Rank restriction for the variational calculation of two-electron reduced density matrices of many-electron atoms and molecules

Abstract

Variational minimization of the ground-state energy as a function of the two-electron reduced density matrix (2-RDM), constrained by necessary $N$-representability conditions, provides a polynomial-scaling approach to studying strongly correlated molecules without computing the many-electron wavefunction. Here we introduce a new route to enhancing necessary conditions for $N$-representability through rank restriction of the 2-RDM. Rather than adding computationally more expensive $N$-representability conditions, we directly enhance the accuracy of two-particle (2-positivity) conditions through rank restriction, which removes degrees of freedom in the 2-RDM that are not sufficiently constrained. We select the rank of the particle-hole 2-RDM by deriving the ranks associated with model wavefunctions including both mean-field and antisymmetrized geminal power (AGP) wave functions. Because the 2-positivity conditions are exact for quantum systems with AGP ground states, the rank of the particle-hole 2-RDM from the AGP ansatz provides a minimum for its value in variational 2-RDM calculations of general quantum systems.

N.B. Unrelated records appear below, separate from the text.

import Summits.HodgeConjecture.HodgeConjecture.Theses.NikulinTwinTransport
import Summits.HodgeConjecture.HodgeConjecture.Theorems.NikulinTwinTransportTwinSimilitudeAlgebraic
import Summits.HodgeConjecture.HodgeConjecture.Theorems.NikulinTwinTransportTwinSimilitudeAlgebraicMarkings
import Summits.HodgeConjecture.HodgeConjecture.Theorems.NikulinTwinTransportSquareTranscendental
import Literature.AlgebraicGeometry.Surfaces.K3Marking
import Literature.AlgebraicGeometry.Surfaces.K3HodgeTypesHolds
import Literature.AlgebraicGeometry.HodgeTheory.HodgeIndexSurface
import Literature.AlgebraicGeometry.HodgeTheory.ComplexGysinCorrespondence
import HarnessLib

/-!
# Route NikulinTwinTransport · crux `TwinSimilitudeAlgebraic` (stmt-HodgeConjecture-13674) —
# stub `stub_outAnchorOfSimilitude` of line `hyperkaehler-nikulin-anchors` (reshape r1)

**An algebraic rational Hodge `2`-similitude between projective K3 surfaces is an out-anchor.**
Let `S`, `Sg` be projective K3 surfaces with integral generators `p`, `pg` of `H⁴`, and let
`Ψ₀ : H²(S(ℂ); ℂ) → H²(Sg(ℂ); ℂ)` be `ℂ`-linear, rational, type-preserving, a `2`-similitude
(`(x.y) = c·p ⟹ (Ψ₀x.Ψ₀y) = 2c·pg`) and algebraic (the action of an algebraic class on `Sg ⊗ S`).
Then `Ψ₀` underlies an OUT-ANCHOR at `S` with partner `Sg`: a `ℂ`-linear equivalence
`Ψ : H²(S) ≃ H²(Sg)`, algebraic (same class), whose inverse is rational, type-preserving and HALVES
the cup form.

Proof (`stub_outAnchorOfSimilitude`, the two-surface version of the second half of
`rmAnchor_at_of_realMultiplication_algebraic_at`): mark both surfaces
(`Huybrechts_K3_marking_exists`: `η : H²(S) ≅ Λ_ℂ`, cup product `= (η·.η·) p₀`, `p₀ = n p`; `η'`
for `Sg`). (i) `Ψ₀` is injective: every cup product on `S` is a multiple of `p`, so `Ψ₀ x = 0`
makes `x` cup-orthogonal to everything (`pg ≠ 0`, `generator_ne_zero`), whence `x = 0` by the
non-degeneracy of the K3 form (`k3FormC_nondegenerate`); (ii) hence bijective, both `H²` being
`22`-dimensional through the markings; `Ψ := LinearEquiv.ofBijective Ψ₀`. (iii) `Ψ⁻¹` is rational:
read through the markings `Ψ₀` is the complexification of an injective, hence bijective,
`ℚ`-linear endomorphism `τ` of `Λ_ℚ` (`markingConj_intCast`, `exists_ratEnd_of_forall_intCast`,
`isRationalClass_iff_of_marking`). (iv) `Ψ⁻¹` is type-preserving: with `σ = η⁻¹x₀`, `σ' = η'⁻¹x₀'`
the `(2,0)`-classes, `Ψ₀σ = t₁σ'`, `Ψ₀σ̄ = t₂σ̄'` with `t₁, t₂ ≠ 0` (types `(2,0)`, `(0,2)` are
lines, `Huybrechts_K3_hodgeTypes_H2_holds`; injectivity), so `Ψ⁻¹` preserves the two lines, and it
preserves `H^{1,1} = ⟨σ, σ̄⟩^⊥` because `Ψ₀x.Ψ₀y = 0 ⟹ x.y = 0`; the types `(i, j)` with `i + j ≠ 2`
carry only `0` (`isOfHodgeType_eq_zero_of_add_ne`). (v) `Ψ⁻¹` halves: `(u.v) = 2b·pg` and
`(Ψ⁻¹u.Ψ⁻¹v) = c·p` give `2c·pg = 2b·pg`, so `c = b`. The algebraicity clause passes through
(`Ψ x = Ψ₀ x` definitionally).

Hypotheses (all in the registered signature): `Huybrechts_K3_marking_exists`. Prover seat
prover-line-stmt-HodgeConjecture-13674-0.

## References

* [Huybrechts2016K3] D. Huybrechts, Lectures on K3 Surfaces, CUP 2016, Ch. 1 Prop. 3.5, Ch. 3 §2,
  Ch. 6 Prop. 1.2, Ch. 14 §0.3 (vi).
* [Buskin2019] N. Buskin, J. reine angew. Math. 755 (2019), §6.2 (markings, proof of Thm. 1.1).
* [Varesco2023] M. Varesco, Math. Z. 305 (2023), §2, Rem. 2.2.
-/

noncomputable section

set_option linter.dupNamespace false

open CategoryTheory MonoidalCategory
open scoped Manifold Matrix
open Literature.AlgebraicGeometry.Motives Literature.AlgebraicGeometry.HodgeTheory
open Literature.AlgebraicGeometry.Surfaces Literature.Geometry.Kaehler
open Literature.AlgebraicTopology.SingularHomology
open Summit.HodgeConjecture.HodgeConjecture.Theses.NikulinTwinTransport

namespace Summit.HodgeConjecture.HodgeConjecture.Theorems.NikulinTwinTransport

/-! ## Local notations — VERBATIM those of the registered skeleton
`Cruxes/TwinSimilitudeAlgebraic/Lines/hyperkaehler_nikulin_anchors.lean` -/

/-- `Gen[S, p]`: `p` is an integral generator of `H⁴(S(ℂ); ℂ)` (the generator clause of X). Local notation
only. -/
local notation3 (prettyPrint := false) "Gen[" S ", " p "]" =>
  (IsIntegralClass p ∧ ∀ q : complexBetti S (2 * 2), IsIntegralClass q → ∃ n : ℤ, q = n • p)

/-- `Corr[μ, S, S', hS, hS' ; γ, y] = [γ]_* y = fst_*(snd^* y ∪ γ)`, the action of
`γ ∈ H⁴((S ⊗ S′)(ℂ); ℂ)` as a correspondence `H²(S′) → H²(S)` (the FIRST factor receives). Local notation
only, verbatim from the route's Theorems files; for `hS hS'` the K3 witnesses it is definitionally the
inline term of the route items. -/
local notation3 (prettyPrint := false) "Corr[" μ ", " S ", " S' ", " hS ", " hS' " ; " γ ", " y "]" =>
  complexGysin μ
    (IsSmoothProjective.tensor_holds (IsK3Surface.isSmoothProjective hS)
      (IsK3Surface.isSmoothProjective hS'))
    (IsK3Surface.isSmoothProjective hS) (SemiCartesianMonoidalCategory.fst S S')
    (rfl : 2 * 1 + 2 * 2 + 2 * 2 = 2 * 1 + 2 * (2 + 2))
    (cupProduct (rfl : 2 * 1 + 2 * 2 = 2 * 1 + 2 * 2)
      (complexBetti.map (SemiCartesianMonoidalCategory.snd S S') (2 * 1) y) γ)

/-- `OutAnchor[μ, S, Sg, hS, hSg, p, pg]`: AN ALGEBRAIC OUT-ANCHOR `2`-SIMILITUDE AT `S` WITH PARTNER
`Sg` — a `ℂ`-linear equivalence `Ψ : H²(S) ≃ H²(Sg)` which is algebraic (the action of an algebraic
class on `Sg ⊗ S`) and whose inverse is rational, type-preserving and HALVES the cup form
(`(u.v) = 2b·pg ⟹ (Ψ⁻¹u.Ψ⁻¹v) = b·p`).  Symbol for symbol the body of `AnchorData[μ, Sg, hSg, pg]`
(= the body of the route crux `TwinTwistorTransport` at `Sg`) with the partner `S″ := S`, `p″ := p`.
Local notation only. -/
local notation3 (prettyPrint := false)
    "OutAnchor[" μ ", " S ", " Sg ", " hS ", " hSg ", " p ", " pg "]" =>
  ∃ Ψ : complexBetti S (2 * 1) ≃ₗ[ℂ] complexBetti Sg (2 * 1),
    (∀ y, IsRationalClass y → IsRationalClass (Ψ.symm y)) ∧
    (∀ (i j : ℕ) y, IsOfHodgeType 2 Sg (2 * 1) i j y →
      IsOfHodgeType 2 S (2 * 1) i j (Ψ.symm y)) ∧
    (∀ (u v : complexBetti Sg (2 * 1)) (b : ℂ),
      cupProduct (rfl : 2 * 1 + 2 * 1 = 2 * 2) u v = ((2 : ℂ) * b) • pg →
        cupProduct (rfl : 2 * 1 + 2 * 1 = 2 * 2) (Ψ.symm u) (Ψ.symm v) = b • p) ∧
    ∃ γ ∈ algebraicClasses (MonoidalCategoryStruct.tensorObj Sg S) 2,
      ∀ x : complexBetti S (2 * 1), Ψ x = Corr[μ, Sg, S, hSg, hS ; γ, x]

/-! ## The stub -/

/-- **An algebraic rational Hodge `2`-similitude `Ψ₀ : H²(S) → H²(Sg)` between projective K3
surfaces is an out-anchor at `S` with partner `Sg`** (registered stub `stub_outAnchorOfSimilitude`
of line `hyperkaehler-nikulin-anchors`): `Ψ₀` is injective (a `2`-similitude of the non-degenerate
cup form, `pg ≠ 0`), hence a `ℂ`-linear equivalence `Ψ` (both `H²` are `22`-dimensional through
markings); `Ψ⁻¹` is rational (through the markings `Ψ₀` is the complexification of a bijective
`ℚ`-linear endomorphism of `Λ_ℚ`), type-preserving (`Ψ₀` carries the lines `H^{2,0} = ℂσ`,
`H^{0,2} = ℂσ̄` of `S` onto those of `Sg` by non-zero scalars, and `H^{1,1} = ⟨σ, σ̄⟩^⊥` is
preserved since `Ψ₀x.Ψ₀y = 0 ⟹ x.y = 0`) and halves cup products; algebraicity passes through
(`Ψ x = Ψ₀ x`). [cite: Huybrechts2016K3, Ch. 6 Prop. 1.2 and Ch. 1 Prop. 3.5]
[cite: Buskin2019, §6.2, proof of Thm. 1.1] [cite: Varesco2023, §2 and Rem. 2.2] -/
theorem stub_outAnchorOfSimilitude :
    Huybrechts_K3_marking_exists →
    ∀ (μ : OrientationFamily), μ.HasPoincareDuality →
      ∀ (S Sg : SchemeOver ℂ) (hS : IsK3Surface S) (hSg : IsK3Surface Sg)
        (p : complexBetti S (2 * 2)) (pg : complexBetti Sg (2 * 2)), Gen[S, p] → Gen[Sg, pg] →
        ∀ (Ψ₀ : complexBetti S (2 * 1) →ₗ[ℂ] complexBetti Sg (2 * 1)),
          (∀ x, IsRationalClass x → IsRationalClass (Ψ₀ x)) →
          (∀ (i j : ℕ) x, IsOfHodgeType 2 S (2 * 1) i j x →
            IsOfHodgeType 2 Sg (2 * 1) i j (Ψ₀ x)) →
          (∀ (x y : complexBetti S (2 * 1)) (c : ℂ),
            cupProduct (rfl : 2 * 1 + 2 * 1 = 2 * 2) x y = c • p →
              cupProduct (rfl : 2 * 1 + 2 * 1 = 2 * 2) (Ψ₀ x) (Ψ₀ y) = ((2 : ℂ) * c) • pg) →
          (∃ γ ∈ algebraicClasses (MonoidalCategoryStruct.tensorObj Sg S) 2,
            ∀ x : complexBetti S (2 * 1), Ψ₀ x = Corr[μ, Sg, S, hSg, hS ; γ, x]) →
          OutAnchor[μ, S, Sg, hS, hSg, p, pg] := by
  intro hmark μ _ S Sg hS hSg p pg hp hpg Ψ₀ hr ht hs halg
  -- markings of `S` and of `Sg`
  obtain ⟨η, p₀, x₀, hp₀, ⟨hp₀int, -, hηint, hηcup, h20, -⟩, ⟨-, hxpos, -⟩⟩ := hmark S hS
  obtain ⟨η', p₀', x₀', -, ⟨-, -, hη'int, -, h20', -⟩, ⟨-, hx'pos, -⟩⟩ := hmark Sg hSg
  clear p₀'
  -- `p₀ = n p`, `pg ≠ 0`; every cup product on `S` is a multiple of `p`
  obtain ⟨n, hn⟩ := hp.2 p₀ hp₀int
  rw [← Int.cast_smul_eq_zsmul ℂ] at hn
  have hpg0 : pg ≠ 0 := generator_ne_zero hSg hpg.2
  have hcp : ∀ x y : complexBetti S (2 * 1),
      cupProduct (rfl : 2 * 1 + 2 * 1 = 2 * 2) x y = (k3Form (η x) (η y) * (n : ℂ)) • p := by
    intro x y
    rw [hηcup, hn, smul_smul]
  -- the similitude identity and its consequence `Ψ₀x.Ψ₀y = 0 ⟹ x.y = 0`
  have hΨ2 : ∀ x y : complexBetti S (2 * 1),
      cupProduct (rfl : 2 * 1 + 2 * 1 = 2 * 2) (Ψ₀ x) (Ψ₀ y) =
        ((2 : ℂ) * (k3Form (η x) (η y) * (n : ℂ))) • pg := fun x y => hs x y _ (hcp x y)
  have hzero : ∀ x y : complexBetti S (2 * 1),
      cupProduct (rfl : 2 * 1 + 2 * 1 = 2 * 2) (Ψ₀ x) (Ψ₀ y) = 0 →
        cupProduct (rfl : 2 * 1 + 2 * 1 = 2 * 2) x y = 0 := by
    intro x y h
    rw [hΨ2] at h
    rw [hcp, (mul_eq_zero.1 ((smul_eq_zero.1 h).resolve_right hpg0)).resolve_left two_ne_zero,
      zero_smul]
  -- `Ψ₀` is injective: a `2`-similitude of the non-degenerate cup form
  have hinj : Function.Injective Ψ₀ := by
    refine (injective_iff_map_eq_zero _).2 fun x hx => ?_
    have hx0 : ∀ y, k3Form (η x) (η y) = 0 := fun y => by
      have h := hzero x y (by rw [hx, map_zero, LinearMap.zero_apply])
      rw [hηcup, smul_eq_zero] at h
      exact h.resolve_right hp₀
    have hηx : η x = 0 := k3FormC_nondegenerate.1 (η x) fun w => by
      rw [k3FormC_apply, ← η.apply_symm_apply w]
      exact hx0 _
    simpa using congrArg η.symm hηx
  -- hence bijective: both `H²` are `22`-dimensional through the markings
  haveI : FiniteDimensional ℂ (complexBetti S (2 * 1)) := LinearEquiv.finiteDimensional η.symm
  haveI : FiniteDimensional ℂ (complexBetti Sg (2 * 1)) := LinearEquiv.finiteDimensional η'.symm
  have hsurj : Function.Surjective Ψ₀ :=
    (LinearMap.injective_iff_surjective_of_finrank_eq_finrank
      (η.finrank_eq.trans η'.finrank_eq.symm)).1 hinj
  set Ψ : complexBetti S (2 * 1) ≃ₗ[ℂ] complexBetti Sg (2 * 1) :=
    LinearEquiv.ofBijective Ψ₀ ⟨hinj, hsurj⟩ with hΨdef
  have hΨ : ∀ x, Ψ x = Ψ₀ x := fun x => rfl
  have hΨsymm : ∀ y, Ψ₀ (Ψ.symm y) = y := fun y => by rw [← hΨ, LinearEquiv.apply_symm_apply]
  -- `η' ∘ Ψ₀ ∘ η⁻¹` is the complexification of a bijective `ℚ`-linear `τ`
  obtain ⟨τ, hτ⟩ :=
    exists_ratEnd_of_forall_intCast _ (markingConj_intCast hSg η' hη'int η hηint Ψ₀ hr)
  have hτ' : ∀ u : K3Index → ℚ,
      η' (Ψ₀ (η.symm fun i => (u i : ℂ))) = fun i => (τ u i : ℂ) := fun u => by
    simpa only [LinearMap.coe_comp, LinearEquiv.coe_coe, Function.comp_apply] using hτ u
  have hτinj : Function.Injective τ := by
    refine (injective_iff_map_eq_zero _).2 fun u hu => ?_
    have h := hτ' u
    rw [hu] at h
    have h0 : η' (Ψ₀ (η.symm fun i => (u i : ℂ))) = 0 := by
      rw [h]
      funext i
      simp only [Pi.zero_apply, Rat.cast_zero]
    rw [LinearEquiv.map_eq_zero_iff, ← LinearMap.mem_ker, LinearMap.ker_eq_bot.2 hinj,
      Submodule.mem_bot, LinearEquiv.map_eq_zero_iff] at h0
    funext i
    have hi := congrFun h0 i
    simpa using hi
  have hτsurj : Function.Surjective τ := LinearMap.injective_iff_surjective.1 hτinj
  -- the `(2,0)`-classes `σ = η⁻¹ x₀`, `σ' = η'⁻¹ x₀'` and the Hodge types of `S`, `Sg`
  have hσ0 : η.symm x₀ ≠ 0 := fun h0 =>
    ne_zero_of_star_self_re_pos hxpos (by simpa using congrArg η h0)
  have hσ'0 : η'.symm x₀' ≠ 0 := fun h0 =>
    ne_zero_of_star_self_re_pos hx'pos (by simpa using congrArg η' h0)
  have hstar0 : η.symm (star x₀) ≠ 0 := fun h0 => by
    apply hσ0
    have : star x₀ = 0 := by simpa using congrArg η h0
    rw [show x₀ = star (star x₀) from (star_star x₀).symm, this, star_zero, map_zero]
  obtain ⟨h1, h2, h3⟩ := Huybrechts_K3_hodgeTypes_H2_holds S hS (η.symm x₀) h20 hσ0
  obtain ⟨h1', h2', h3'⟩ := Huybrechts_K3_hodgeTypes_H2_holds Sg hSg (η'.symm x₀') h20' hσ'0
  rw [conjClass_marking_symm η hηint] at h2 h3
  rw [conjClass_marking_symm η' hη'int] at h2' h3'
  -- `Ψ₀ σ = t₁ σ'`, `Ψ₀ σ̄ = t₂ σ̄'` with `t₁, t₂ ≠ 0`
  obtain ⟨t₁, ht₁⟩ := (h1' _).1 (ht 2 0 _ h20)
  obtain ⟨t₂, ht₂⟩ := (h2' _).1 (ht 0 2 _ ((h2 _).2 ⟨1, (one_smul ℂ _).symm⟩))
  have ht₁0 : t₁ ≠ 0 := by
    rintro rfl
    exact hσ0 (hinj (by rw [ht₁, zero_smul, map_zero]))
  have ht₂0 : t₂ ≠ 0 := by
    rintro rfl
    exact hstar0 (hinj (by rw [ht₂, zero_smul, map_zero]))
  have hσinv : Ψ.symm (η'.symm x₀') = t₁⁻¹ • η.symm x₀ := by
    rw [LinearEquiv.symm_apply_eq, map_smul, hΨ, ht₁, smul_smul, inv_mul_cancel₀ ht₁0, one_smul]
  have hσ'inv : Ψ.symm (η'.symm (star x₀')) = t₂⁻¹ • η.symm (star x₀) := by
    rw [LinearEquiv.symm_apply_eq, map_smul, hΨ, ht₂, smul_smul, inv_mul_cancel₀ ht₂0, one_smul]
  refine ⟨Ψ, ?_, ?_, ?_, ?_⟩
  · -- the inverse is rational
    intro y hy
    obtain ⟨w, hw⟩ := (isRationalClass_iff_of_marking hSg η' hη'int y).1 hy
    obtain ⟨u, rfl⟩ := hτsurj w
    have hy' : Ψ₀ (η.symm fun i => (u i : ℂ)) = y := by
      apply η'.injective
      rw [hw, hτ' u]
    have : Ψ.symm y = η.symm fun i => (u i : ℂ) := by
      rw [LinearEquiv.symm_apply_eq, hΨ, hy']
    rw [this]
    exact (isRationalClass_iff_of_marking hS η hηint _).2 ⟨u, by rw [LinearEquiv.apply_symm_apply]⟩
  · -- the inverse preserves the Hodge types
    intro i j y hy
    by_cases hij : i + j = 2 * 1
    · obtain ⟨rfl, rfl⟩ | ⟨rfl, rfl⟩ | ⟨rfl, rfl⟩ :
          (i = 2 ∧ j = 0) ∨ (i = 0 ∧ j = 2) ∨ (i = 1 ∧ j = 1) := by omega
      · obtain ⟨t, rfl⟩ := (h1' y).1 hy
        exact (h1 _).2 ⟨t * t₁⁻¹, by rw [map_smul, hσinv, smul_smul]⟩
      · obtain ⟨t, rfl⟩ := (h2' y).1 hy
        exact (h2 _).2 ⟨t * t₂⁻¹, by rw [map_smul, hσ'inv, smul_smul]⟩
      · obtain ⟨hy1, hy2⟩ := (h3' y).1 hy
        refine (h3 _).2 ⟨?_, ?_⟩
        · refine hzero _ _ ?_
          rw [hΨsymm, ht₁, map_smul, hy1, smul_zero]
        · refine hzero _ _ ?_
          rw [hΨsymm, ht₂, map_smul, hy2, smul_zero]
    · obtain rfl := isOfHodgeType_eq_zero_of_add_ne hy hij
      rw [map_zero]
      obtain ⟨A⟩ := hS.nonempty_hodgeModel
      exact IsOfHodgeType.zero A _ _ _
  · -- the inverse halves cup products
    intro u v b huv
    have h := hΨ2 (Ψ.symm u) (Ψ.symm v)
    rw [hΨsymm, hΨsymm, huv] at h
    have hb : (2 : ℂ) * b = 2 * (k3Form (η (Ψ.symm u)) (η (Ψ.symm v)) * (n : ℂ)) :=
      smul_left_injective ℂ hpg0 h
    rw [hcp, ← mul_left_cancel₀ (two_ne_zero' ℂ) hb]
  · -- `Ψ = Ψ₀` is algebraic
    obtain ⟨γ, hγ, hΨ₀γ⟩ := halg
    exact ⟨γ, hγ, fun x => (hΨ x).trans (hΨ₀γ x)⟩

end Summit.HodgeConjecture.HodgeConjecture.Theorems.NikulinTwinTransport

end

To implement the rank-restricted conditions, we extend a first-order algorithm for large-scale semidefinite programming. The rank-restricted conditions significantly improve the accuracy of the energies; for example, the percentages of correlation energies recovered for HF, CO, and N$_{2}$ improve from 115.2%, 121.7%, and 121.5% without rank restriction to 97.8%, 101.1%, and 100.0% with rank restriction. Similar results are found at both equilibrium and non-equilibrium geometries. While more accurate, the rank-restricted $N$-representability conditions are less expensive computationally than the full-rank conditions.